Extract every line starting at the line that contains "GuardedReadingN16 𝔯 ksel ℓ ℓ₃ g B → KeyedRatesHolderD4BFree" and ending with the final line of the data, inclusive; give only those lines, word for word.

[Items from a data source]
# # # # # # #
/-- Lower bound of the middle coordinate. [folklore] -/
def midLo : ℚ := min (c.l1.qval c.a0) (c.l1.qval c.a1)
/-- Upper bound of the middle coordinate. [folklore] -/
def midHi : ℚ := max (c.h1.qval c.a0) (c.h1.qval c.a1)
/-- Lower bound of the inner coordinate. [folklore] -/
def innLo : ℚ := min (min (c.l2.qval c.a0 (c.l1.qval c.a0)) (c.l2.qval c.a1 (c.l1.qval c.a1)))
  (min (c.l2.qval c.a0 (c.h1.qval c.a0)) (c.l2.qval c.a1 (c.h1.qval c.a1)))
/-- Upper bound of the inner coordinate. [folklore] -/
def innHi : ℚ := -(min (min ((⟨-c.h2.c0, -c.h2.c1, -c.h2.c2⟩ : Aff2).qval c.a0 (c.l1.qval c.a0))
    ((⟨-c.h2.c0, -c.h2.c1, -c.h2.c2⟩ : Aff2).qval c.a1 (c.l1.qval c.a1)))
    (min ((⟨-c.h2.c0, -c.h2.c1, -c.h2.c2⟩ : Aff2).qval c.a0 (c.h1.qval c.a0))
      ((⟨-c.h2.c0, -c.h2.c1, -c.h2.c2⟩ : Aff2).qval c.a1 (c.h1.qval c.a1))))

/-- The bounding box of a cell: lower ends. [folklore] -/
def boxLo (k : Fin 3) : ℝ := if k = c.i then (c.a0 : ℝ) else if k = c.mid then (c.midLo : ℝ) else (c.innLo : ℝ)
/-- The bounding box of a cell: upper ends. [folklore] -/
def boxHi (k : Fin 3) : ℝ := if k = c.i then (c.a1 : ℝ) else if k = c.mid then (c.midHi : ℝ) else (c.innHi : ℝ)

/-- `mid ≠ i`. [folklore] -/
theorem mid_ne_i : c.mid ≠ c.i := Fin.succAbove_ne _ _
/-- `inn ≠ i`. [folklore] -/
theorem inn_ne_i : c.inn ≠ c.i := Fin.succAbove_ne _ _
/-- `inn ≠ mid`. [folklore] -/
theorem inn_ne_mid : c.inn ≠ c.mid := by
  intro h
  have := Fin.succAbove_right_injective h
  exact Fin.succAbove_ne _ _ this
/-- **… AND FROM THE FIVE FACES IN THEIR (B)-FREE SHAPES** (transfer lemmas `…V_of_bFree`, then `spineGivenEndpointR13SepCoPHV_of_facesV`): the door every road that never reads (B) ∕ END
walks through — ∀-`g₀` suppliers, dag-n27-c g15's (B)-free spine body, this seat's minted storeys.  Every face a HYPOTHESIS. [bookkeeping] -/
theorem spineGivenEndpointR13SepCoPHV_of_facesBFree (β : ℝ) (cr : SpineReading) (rr : RateReadingFn)
    (h20 : KeyedRelWeight cr) (h21 : KeyedShellWeight cr) (hr : KeyedRatesHolderD4BFree β rr) (h19 : KeyedCoreEdgeHolderD4BFree β cr rr) (hx : KeyedExtractionBFree cr) :
    Summit.QuantumFields.YangMills.Theses.BalabanUVNodes.SpineGivenEndpointR13SepCoPHV :=
  spineGivenEndpointR13SepCoPHV_of_facesV β cr rr h20 h21 (keyedRatesHolderD4V_of_bFree hr) (keyedCoreEdgeHolderD4V_of_bFree h19) (keyedExtractionV_of_bFree hx)

/-- **K3⁸ FROM THE TWO v6 STUB TEXTS, BY NAME** (= the kit's composition `SpineGivenEndpointR13SepCoPHV_of`: stub 1 → stub 2 → `spineGivenEndpointR13SepCoPHV_of_facesV`).  Once the plan registers
v6 on stmt-QuantumFields-27366, a `--supports 27366` proof of either text BY NAME is the registered statement; this theorem composes them.  No stub is proved here. [bookkeeping] -/
theorem spineGivenEndpointR13SepCoPHV_of_stubTextsV
    (h₁ : ∃ β : ℝ, 2 / 3 < β ∧ β < 1 ∧
    ∃ (𝔯 : RateReading₁₃CoPH 2) (ksel : RunSel) (ℓ : LetterReading) (ℓ₃ : T4Family → Node00.NE3Letters₁₁) (g B : T4Family → ℝ),
      GuardedReadingN16 𝔯 ksel ℓ ℓ₃ g B ∧ KeyedRatesHolderD4V β (rrOfRecord 𝔯 ksel))
    (h₂ : ∀ β : ℝ, 2 / 3 < β → β < 1 →
    ∀ (𝔯 : RateReading₁₃CoPH 2) (ksel : RunSel) (ℓ : LetterReading) (ℓ₃ : T4Family → Node00.NE3Letters₁₁) (g B : T4Family → ℝ),
      GuardedReadingN16 𝔯 ksel ℓ ℓ₃ g B → KeyedRatesHolderD4V β (rrOfRecord 𝔯 ksel) →
      ∃ (jc : CutReading) (sh : ShellSplit₁₃CoPH 2 0) (cr : SpineReading), PinnedAtLive jc sh cr ∧
        KeyedRelWeight cr ∧ KeyedShellWeight cr ∧ KeyedExtractionV cr ∧ KeyedCoreEdgeHolderD4V β cr (rrOfRecord 𝔯 ksel)) :
    Summit.QuantumFields.YangMills.Theses.BalabanUVNodes.SpineGivenEndpointR13SepCoPHV := by
  obtain ⟨β, hβ, hβ', 𝔯, ksel, ℓ, ℓ₃, g, B, hg, hr⟩ := h₁
  obtain ⟨_jc, _sh, cr, -, h20, h21, hx, h19⟩ := h₂ β hβ hβ' 𝔯 ksel ℓ ℓ₃ g B hg hr
  exact spineGivenEndpointR13SepCoPHV_of_facesV β cr (rrOfRecord 𝔯 ksel) h20 h21 hr h19 hx

/-- **K3⁸ FROM THE TWO STUB TEXTS IN THEIR (B)-FREE SHAPES** — stub 1's text with `KeyedRatesHolderD4BFree` for its last conjunct, stub 2's text from the (B)-free rates to the (B)-free
faces `KeyedExtractionBFree` ∕ `KeyedCoreEdgeHolderD4BFree`: K3⁸ at EVERY version slot (`spineGivenEndpointR13SepCoPHV_of_facesBFree`).  No stub is proved here. [bookkeeping] -/
theorem spineGivenEndpointR13SepCoPHV_of_stubTextsBFree
    (h₁ : ∃ β : ℝ, 2 / 3 < β ∧ β < 1 ∧
    ∃ (𝔯 : RateReading₁₃CoPH 2) (ksel : RunSel) (ℓ : LetterReading) (ℓ₃ : T4Family → Node00.NE3Letters₁₁) (g B : T4Family → ℝ),
      GuardedReadingN16 𝔯 ksel ℓ ℓ₃ g B ∧ KeyedRatesHolderD4BFree β (rrOfRecord 𝔯 ksel))
    (h₂ : ∀ β : ℝ, 2 / 3 < β → β < 1 →
    ∀ (𝔯 : RateReading₁₃CoPH 2) (ksel : RunSel) (ℓ : LetterReading) (ℓ₃ : T4Family → Node00.NE3Letters₁₁) (g B : T4Family → ℝ),
      GuardedReadingN16 𝔯 ksel ℓ ℓ₃ g B → KeyedRatesHolderD4BFree β (rrOfRecord 𝔯 ksel) →
      ∃ (jc : CutReading) (sh : ShellSplit₁₃CoPH 2 0) (cr : SpineReading), PinnedAtLive jc sh cr ∧
        KeyedRelWeight cr ∧ KeyedShellWeight cr ∧ KeyedExtractionBFree cr ∧ KeyedCoreEdgeHolderD4BFree β cr (rrOfRecord 𝔯 ksel)) :
    Summit.QuantumFields.YangMills.Theses.BalabanUVNodes.SpineGivenEndpointR13SepCoPHV := by
  obtain ⟨β, hβ, hβ', 𝔯, ksel, ℓ, ℓ₃, g, B, hg, hr⟩ := h₁
  obtain ⟨_jc, _sh, cr, -, h20, h21, hx, h19⟩ := h₂ β hβ hβ' 𝔯 ksel ℓ ℓ₃ g B hg hr
  exact spineGivenEndpointR13SepCoPHV_of_facesBFree β cr (rrOfRecord 𝔯 ksel) h20 h21 hr h19 hx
# # # # # # #
# Written reply
      GuardedReadingN16 𝔯 ksel ℓ ℓ₃ g B → KeyedRatesHolderD4BFree β (rrOfRecord 𝔯 ksel) →
      ∃ (jc : CutReading) (sh : ShellSplit₁₃CoPH 2 0) (cr : SpineReading), PinnedAtLive jc sh cr ∧
        KeyedRelWeight cr ∧ KeyedShellWeight cr ∧ KeyedExtractionBFree cr ∧ KeyedCoreEdgeHolderD4BFree β cr (rrOfRecord 𝔯 ksel)) :
    Summit.QuantumFields.YangMills.Theses.BalabanUVNodes.SpineGivenEndpointR13SepCoPHV := by
  obtain ⟨β, hβ, hβ', 𝔯, ksel, ℓ, ℓ₃, g, B, hg, hr⟩ := h₁
  obtain ⟨_jc, _sh, cr, -, h20, h21, hx, h19⟩ := h₂ β hβ hβ' 𝔯 ksel ℓ ℓ₃ g B hg hr
  exact spineGivenEndpointR13SepCoPHV_of_facesBFree β cr (rrOfRecord 𝔯 ksel) h20 h21 hr h19 hx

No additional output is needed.